373 reviews5 followers
October 31, 2025
Honestly for the tea on the games industry alone this book is worth the price of entry.

I don't have any interest in being a performance director, but I work WITH performance directors a lot as a game writer, and this was such an eye-opening read. I highly recommend any game developers who interact with the voiceover and performance capture process in any way read it. It's so helpful to know what directors are doing and why. It's also helpful to know how as a gamedev I can accidentally or unintentionally hinder the process.

And in some ways Keegan has tailored this book for gamedevs too. He brought up that game scripts are often in the form of a spreadsheet and lacking the knowledge that actors and directors need to do their jobs.

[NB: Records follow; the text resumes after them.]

import Mathlib
import HarnessLib
import Summits.ResolutionOfSingularities.ResolutionOfSingularities.Theorems.WildQuotientsWildQuotientResolutionS1KillExitDefs
import Literature.AlgebraicGeometry.Resolution.TameQuotientSingularitiesResolution

/-!
# S1 KILL-or-EXIT definitions, TAME form (D2-T of the S1a skeleton cut; line B `s1a-tamebr`)

Crux stmt-ResolutionOfSingularities-17941 (`WildQuotients.CyclicQuotientFourfolds`). Append-only companion of
`…S1KillExitDefs` (D2 v1.0, LOG form, p558072): plan-1 RULING (L∨B) 2026-08-27T19:04:57Z — two lines on 17941
sharing `stub_W1N_print`; line L (`s1a-logminvertex`, unconditional, LOG exit) is the line of record; line B
(`s1a-tamebr`) is its CONDITIONAL twin whose exit brick is the tree's NAMED FACT
`Literature.AlgebraicGeometry.Resolution.BerghRydh2019_diagonalizableQuotientResolution` (Bergh–Rydh,
arXiv:1905.00872, Thm 5 p. 4 with Thm 2 p. 3; carried by the skeleton as a named-residual stub).
DEFINITION LANE ONLY — no theorems. [OURS · L1 W4.5c] — NOT statements of the manuscript; counted 0 post-V5.
Sources of the design: tri-2 CORRECTION 18:42:59Z («locally toric ≠ toroidal») + EXIT-BR 18:54:32Z + kernel note
`d2b/BRExit.lean` 2dd2bf25840f6f3f; idea-2 REES KILL LEMMA 18:53:16Z (`cardM_g15/ReesKill.lean` 83f32b7de9ad3e71)
+ PROPOSAL (F4) 18:58:59Z + `cardM_g15/TameExit.lean` 575f201faca6cf41; tri-1 «E ⊂ Fix(σ̃)» 18:59:14Z.

THE OUTPUT SHAPE, tame form. After the local game (one K1′-adapted weighted move per node) every LEAF is a
Király–Lütkebohmert KILL for the slice lift or for the canonical lift on the Rees/Kummer chart (LEMMA R:
`I_Σ̃·B = I_σ̂·B + (μ − 1)·B`; multiplicative points are canonical-killed), so every point of the quotient
`Y = V/G` has an affine neighbourhood whose ring is the degree-`0` part of a REGULAR Noetherian ring graded by a
finite product `Π j, ZMod (r j)` CARRYING HOMOGENEOUS UNITS whose degrees generate a finite-index subgroup
(slice-kill chart: `(S^σ̂)` graded by `ZMod w_c`, no unit needed; canonical-kill chart: `B^Σ̃` graded by
`ℤ × ZMod w_c` with the unit `N(z)`; `p ∣ w_c` Rees chart: `C^σ̃` graded by `ℤ` with the unit `N(x̄_c)`).
The units clause says the torus factor acts with FINITE stabilisers (the stack `[Spec B / D]` is TAME with
finite diagonalizable inertia); without it `𝒜 0` may be a non-simplicial toric ring (weights `(1,1,−1,−1)`:
the quadric cone), where Bergh–Rydh does not apply. This is `IsTameRootChart` = `IsDiagonalRootChart` + units (T1) + intrinsic finite generation of `B` over `𝒜 0` (T2).

TYPING CONSTRAINT (plan-1 (3), binding): the Bergh–Rydh cover `BRExitCover k Y g` (étale charts by degree-0
parts of SMOOTH FINITE-TYPE graded `k`-algebras) appears ONLY at the GLOBAL finite-type level (`KillBRModel`,
`GlobalKillBR`). In the complete LOCAL form (`Y` proper birational over `Spec κ⟦x⟧^σ`) a finite-type étale chart
at a point over the closed point cannot exist (uncountable vs countable `κ`-dimension under faithful flatness,
`κ = 𝔽_p`), so the local end state is the INTRINSIC `LocallyTameRootRegular` (`KillTameModel`, `LocalKillTame`).
The passage tame ⇒ BR at the global level is a stub of the skeleton (`stub_tameToBR`: the tree's PROVED
`exists_slice` of `…DatumToEmbeddedQuotientSingularitiesSliceCore` + induced torus for the finite factors +
`smooth_of_isRegular_of_perfectField`), not a definition.

* `S1.IsTameRootChart A`, `S1.LocallyTameRootRegular Y` — the intrinsic tame end state (pin + units).
* `S1.KillTameModel q G ρ` — `KillOrExitModel` with `LogExitZone (V/G)` replaced by `LocallyTameRootRegular (V/G)`.
* `S1.GlobalKillTame p`, `S1.LocalKillTame p n` — binders verbatim from the v1.0 twins, conclusion `KillTameModel`.
* `S1.BRExitCover k Y g` — the binder block of the named fact, verbatim (tri-2 `d2b/BRExit.lean`).
* `S1.KillBRModel f q G ρ`, `S1.GlobalKillBR p` — the GLOBAL model whose quotient carries a BR exit cover over `k`
  (structure map `V/G → X₁ → Spec k` via `ActionOver.gluedDesc`); the assembly stub consumes it with the fact in
  one term (`hBR k (V/G) g cover`, then `ComponentGluing.Scheme.HasResolution.of_isBirational`).
-/

-- single-problem summit: the doubled namespace component `ResolutionOfSingularities` is forced
set_option linter.dupNamespace false

noncomputable section

open CategoryTheory AlgebraicGeometry TopologicalSpace
open Literature.AlgebraicGeometry.Resolution Literature.AlgebraicGeometry.RelativeSpec

namespace Summit.ResolutionOfSingularities.ResolutionOfSingularities.Theorems.WildQuotientResolution.S1

universe u

/-- **Tame root chart** of a ring `A`: `A` is ring-isomorphic to the degree-`0` part of a REGULAR Noetherian
commutative ring `B` graded by `ι := Π j : Fin m, ZMod (r j)` (as in `IsDiagonalRootChart`; `r j = 0` factors are
torus weights, `r j = char` the `μ_p` charts) which moreover carries finitely many HOMOGENEOUS UNITS whose degrees
generate a subgroup of FINITE INDEX in `ι` — equivalently (the torsion part of `ι` being finite) whose degrees
span a finite-index sublattice of the free part `ℤ^{#{j : r j = 0}}`: the diagonalizable group `D(ι)` acts on
`Spec B` with finite stabilisers (T1); and `B` is generated as a ring by `𝒜 0` together with FINITELY MANY
elements (T2, intrinsic finite generation over the degree-`0` part — true for every orbifold / Rees / Kummer
chart of the game by Noether finiteness over `k` resp. over `κ⟦x⟧^σ ⊆ 𝒜 0`; it keeps the passage tame ⇒ BR at
`exists_slice` size). For `m = 0`, or all `r j > 0`, (T1) is vacuous (`s = ∅`; for `m = 0` also (T2): `t = ∅`,
`𝒜 0 = ⊤`), so regular Noetherian rings are tame root charts and diagonal root charts with FINITE grading group
are tame as soon as (T2) holds; the KILL charts
`(S^σ̂)^{μ_w}`, the canonical-kill charts `(B^Σ̃)₀` (unit `N(z)`) and the Rees charts `(C^σ̃)₀` (unit `N(x̄_c)`)
of the S1a game are the intended inhabitants; the quadric cone (weights `(1,1,−1,−1)`, no unit of non-zero
degree) is not. [OURS · L1 W4.5c] (plan-1 RULING (L∨B) 19:04:57Z (3) + spec 19:06:39Z (T1)(T2); tri-2 19:06:27Z; idea-2 g15) -/
def IsTameRootChart (A : Type u) [CommRing A] : Prop :=
  ∃ (m : ℕ) (r : Fin m → ℕ) (B : Type u) (_ : CommRing B)
    (𝒜 : (Π j : Fin m, ZMod (r j)) → AddSubgroup B) (_ : GradedRing 𝒜),
    IsNoetherianRing B ∧ IsRegularRing B ∧
    (∃ s : Finset (Π j : Fin m, ZMod (r j)),
      (∀ d ∈ s, ∃ u : B, IsUnit u ∧ u ∈ 𝒜 d) ∧
      (AddSubgroup.closure (s : Set (Π j : Fin m, ZMod (r j)))).FiniteIndex) ∧
    (∃ t : Finset B, Subring.closure (((𝒜 0 : AddSubgroup B) : Set B) ∪ ↑t) = ⊤) ∧
    Nonempty (A ≃+* ↥(𝒜 0))

/-- **Locally tame-root-regular** scheme: every point lies in an affine open whose coordinate ring is a tame
root chart. The INTRINSIC end state of the quotient `V/G` in the tame form (KILL points: `m = 0` or a finite
grading; EXIT points: Rees/Kummer charts with their norm units); meaningful for complete local models as well as
for schemes of finite type. [OURS · L1 W4.5c] -/
def LocallyTameRootRegular (Y : Scheme.{u}) : Prop :=
  ∀ y : Y, ∃ U : Y.affineOpens, y ∈ (U : Y.Opens) ∧ IsTameRootChart Γ(Y, (U : Y.Opens))

/-- **KILL-TAME model** for an action datum `(q : X′ → X₁, ρ : G → Aut X′)`: verbatim `KillOrExitModel` (the
`G`-equivariant proper birational integral ROOT-REGULAR model `π : V → X′`, separated over the separated `X₁`,
every point in a `G`-stable open affine over `X₁`) with the exit conjunct `LogExitZone (V/G)` REPLACED by the
intrinsic `LocallyTameRootRegular (V/G)`. The upstairs pin `LocallyDiagonalRootRegular V` is kept (anti-costume:
with `V :=` the normalisation in `k(X′)` of a resolution of `X₁`, the quotient would be regular, hence tame,
from the summit statement alone). [OURS · L1 W4.5c] -/
def KillTameModel {X' X₁ : Scheme.{0}} (q : X' ⟶ X₁)
    (G : Type) [Group G] [Finite G] (ρ : G →* Aut X') : Prop :=
  ∃ (V : Scheme.{0}) (π : V ⟶ X') (_ : X₁.IsSeparated) (_ : IsSeparated (π ≫ q))
    (ρB : ActionOver (π ≫ q) G),
    IsProper π ∧ IsBirational π ∧ IsIntegral V ∧ LocallyDiagonalRootRegular V ∧
    (∀ g : G, (ρB.aut g).hom ≫ π = π ≫ (ρ g).hom) ∧
    (∀ v : V, ∃ O : ρB.StableAffineOpens, v ∈ O.1) ∧
    LocallyTameRootRegular ρB.glued

/-- **S1 output, GLOBAL tame form**: for every datum of `CyclicQuotientFourfolds` at the prime `p` with a
FAITHFUL action, a KILL-TAME model exists (binders verbatim from `GlobalKillOrExit`). [OURS · L1 W4.5c] -/
def GlobalKillTame (p : ℕ) : Prop :=
  ∀ (k : Type) [Field k] [CharP k p] [PerfectField k] (X' X₁ : AlgebraicGeometry.Scheme.{0})
    (f : X₁ ⟶ AlgebraicGeometry.Spec (.of k)) (q : X' ⟶ X₁) (G : Type) [Group G] [Finite G]
    (ρ : G →* CategoryTheory.Aut X'), Nat.card G = p → AlgebraicGeometry.IsSeparated f →
    AlgebraicGeometry.LocallyOfFiniteType f → AlgebraicGeometry.QuasiCompact f →
    AlgebraicGeometry.IsIntegral X₁ → AlgebraicGeometry.IsIntegral X' →
    Literature.AlgebraicGeometry.Resolution.Scheme.IsRegular X' → AlgebraicGeometry.IsFinite q →
    Function.Surjective q.base →
    (∃ U : X₁.Opens, Dense (U : Set X₁) ∧ AlgebraicGeometry.Etale (AlgebraicGeometry.morphismRestrict q U)) →
    (∀ g : G, CategoryTheory.CategoryStruct.comp (ρ g).hom q = q) →
    (∀ x y : X', q.base x = q.base y → ∃ g : G, (ρ g).hom.base x = y) →
    topologicalKrullDim X₁ ≤ 4 → Function.Injective ρ →
    KillTameModel q G ρ

/-- **S1 output, COMPLETE LOCAL tame form** in dimension `n` (binders verbatim from `LocalKillOrExit`): for `κ`
perfect of characteristic `p` and a `κ`-algebra automorphism `σ` of order `p` of `κ[[x₁,…,x_n]]`, the datum
`Spec κ[[x]] → Spec κ[[x]]^σ` with the action of `⟨σ⟩` admits a KILL-TAME model. The end state here is the
intrinsic `LocallyTameRootRegular` — NOT a Bergh–Rydh cover, which cannot exist over the closed point of a
complete local base (plan-1 (3)). [OURS · L1 W4.5c] -/
def LocalKillTame (p n : ℕ) : Prop :=
  ∀ (κ : Type) [Field κ] [CharP κ p] [PerfectField κ]
    (σ : MvPowerSeries (Fin n) κ ≃ₐ[κ] MvPowerSeries (Fin n) κ) [Finite ↥(Subgroup.zpowers σ)],
    σ ≠ 1 → σ ^ p = 1 →
    ∀ (ρ : ↥(Subgroup.zpowers σ) →* Aut (Spec (CommRingCat.of (MvPowerSeries (Fin n) κ)))),
      (∀ g : ↥(Subgroup.zpowers σ), (ρ g).hom = Spec.map (CommRingCat.ofHom
        ((MulSemiringAction.toRingEquiv (↥(Subgroup.zpowers σ)) (MvPowerSeries (Fin n) κ) g⁻¹ :
          MvPowerSeries (Fin n) κ ≃+* MvPowerSeries (Fin n) κ) : MvPowerSeries (Fin n) κ →+* MvPowerSeries (Fin n) κ))) →
      KillTameModel
        (Spec.map (CommRingCat.ofHom (algebraMap
          (FixedPoints.subalgebra κ (MvPowerSeries (Fin n) κ) (Subgroup.zpowers σ)) (MvPowerSeries (Fin n) κ))))
        (↥(Subgroup.zpowers σ)) ρ

/-- **Bergh–Rydh exit cover** of `Y` over `k`: every point of `Y` lies in the image of an étale `k`-morphism
`Spec S₀ → Y` with `S` a smooth finite-type `k`-algebra graded by a finite abelian group `A` and `S₀ = 𝒮 0` —
the binder block of the named fact `BerghRydh2019_diagonalizableQuotientResolution` VERBATIM (tri-2
`d2b/BRExit.lean` 2dd2bf25840f6f3f), so that `hBR k Y g (h : BRExitCover k Y g) : Scheme.HasResolution Y` is one
term for `Y` integral, separated and of finite type over the perfect field `k`. GLOBAL finite-type level only.
A regular point qualifies with `A` trivial and `φ` an affine regular (= smooth, `k` perfect) open. [OURS · L1 W4.5c] -/
def BRExitCover (k : Type) [Field k] (Y : Scheme.{0}) (g : Y ⟶ Spec (.of k)) : Prop :=
  ∀ y : Y, ∃ (A : Type) (_ : AddCommGroup A) (_ : Finite A) (_ : DecidableEq A)
      (S : Type) (_ : CommRing S) (_ : Algebra k S) (𝒮 : A → Submodule k S)
      (_ : GradedAlgebra 𝒮), Algebra.FiniteType k S ∧ Algebra.Smooth k S ∧
      ∃ φ : Spec (.of (𝒮 0)) ⟶ Y, Etale φ ∧ y ∈ Set.range φ ∧
        φ ≫ g = Spec.map (CommRingCat.ofHom (algebraMap k (𝒮 0)))

/-- **KILL-BR model** for an action datum over a field, `(f : X₁ → Spec k, q : X′ → X₁, ρ : G → Aut X′)`:
verbatim `KillOrExitModel` with the exit conjunct replaced by a Bergh–Rydh exit cover of the quotient `V/G` for
its structure map `V/G → X₁ → Spec k` (the descended morphism `ActionOver.gluedDesc (π ≫ q) _` followed by `f`).
Upstairs pin kept (anti-costume, as in `KillTameModel`). GLOBAL finite-type level only. [OURS · L1 W4.5c] -/
def KillBRModel {k : Type} [Field k] {X' X₁ : Scheme.{0}} (f : X₁ ⟶ Spec (.of k)) (q : X' ⟶ X₁)
    (G : Type) [Group G] [Finite G] (ρ : G →* Aut X') : Prop :=
  ∃ (V : Scheme.{0}) (π : V ⟶ X') (_ : X₁.IsSeparated) (_ : IsSeparated (π ≫ q))
    (ρB : ActionOver (π ≫ q) G),
    IsProper π ∧ IsBirational π ∧ IsIntegral V ∧ LocallyDiagonalRootRegular V ∧
    (∀ g : G, (ρB.aut g).hom ≫ π = π ≫ (ρ g).hom) ∧
    (∀ v : V, ∃ O : ρB.StableAffineOpens, v ∈ O.1) ∧
    BRExitCover k ρB.glued (ρB.gluedDesc (π ≫ q) ρB.aut_comp ≫ f)

/-- **S1 output, GLOBAL BR form**: for every datum of `CyclicQuotientFourfolds` at the prime `p` with a FAITHFUL
action, a KILL-BR model exists (binders verbatim from `GlobalKillOrExit`; reached in the skeleton from
`GlobalKillTame p` by `stub_tameToBR`, consumed by the assembly stub together with the named fact).
[OURS · L1 W4.5c] -/
def GlobalKillBR (p : ℕ) : Prop :=
  ∀ (k : Type) [Field k] [CharP k p] [PerfectField k] (X' X₁ : AlgebraicGeometry.Scheme.{0})
    (f : X₁ ⟶ AlgebraicGeometry.Spec (.of k)) (q : X' ⟶ X₁) (G : Type) [Group G] [Finite G]
    (ρ : G →* CategoryTheory.Aut X'), Nat.card G = p → AlgebraicGeometry.IsSeparated f →
    AlgebraicGeometry.LocallyOfFiniteType f → AlgebraicGeometry.QuasiCompact f →
    AlgebraicGeometry.IsIntegral X₁ → AlgebraicGeometry.IsIntegral X' →
    Literature.AlgebraicGeometry.Resolution.Scheme.IsRegular X' → AlgebraicGeometry.IsFinite q →
    Function.Surjective q.base →
    (∃ U : X₁.Opens, Dense (U : Set X₁) ∧ AlgebraicGeometry.Etale (AlgebraicGeometry.morphismRestrict q U)) →
    (∀ g : G, CategoryTheory.CategoryStruct.comp (ρ g).hom q = q) →
    (∀ x y : X', q.base x = q.base y → ∃ g : G, (ρ g).hom.base x = y) →
    topologicalKrullDim X₁ ≤ 4 → Function.Injective ρ →
    KillBRModel f q G ρ

end Summit.ResolutionOfSingularities.ResolutionOfSingularities.Theorems.WildQuotientResolution.S1

end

I know that from old work in the VO pipeline, but I'm sure there are plenty of people who don't. He talks about what developers can be like at sessions, and when they're the most helpful and least. I've been at VO sessions and always assumed my role was "to give context." But reading this book has opened my eyes to how much more helpful I can be, and when to step out of the way and let the director do their job.

VERY key was learning why notes should always go from performance director to actor, rather than everyone giving notes to the actor. Makes total sense.

I basically feel like a veil was lifted over my eyes. I'd seen voice & perf directors at work, but I hadn't really SEEN them at work.

Thanks for the lesson, Mr. Keegan. Will be recommending your book often.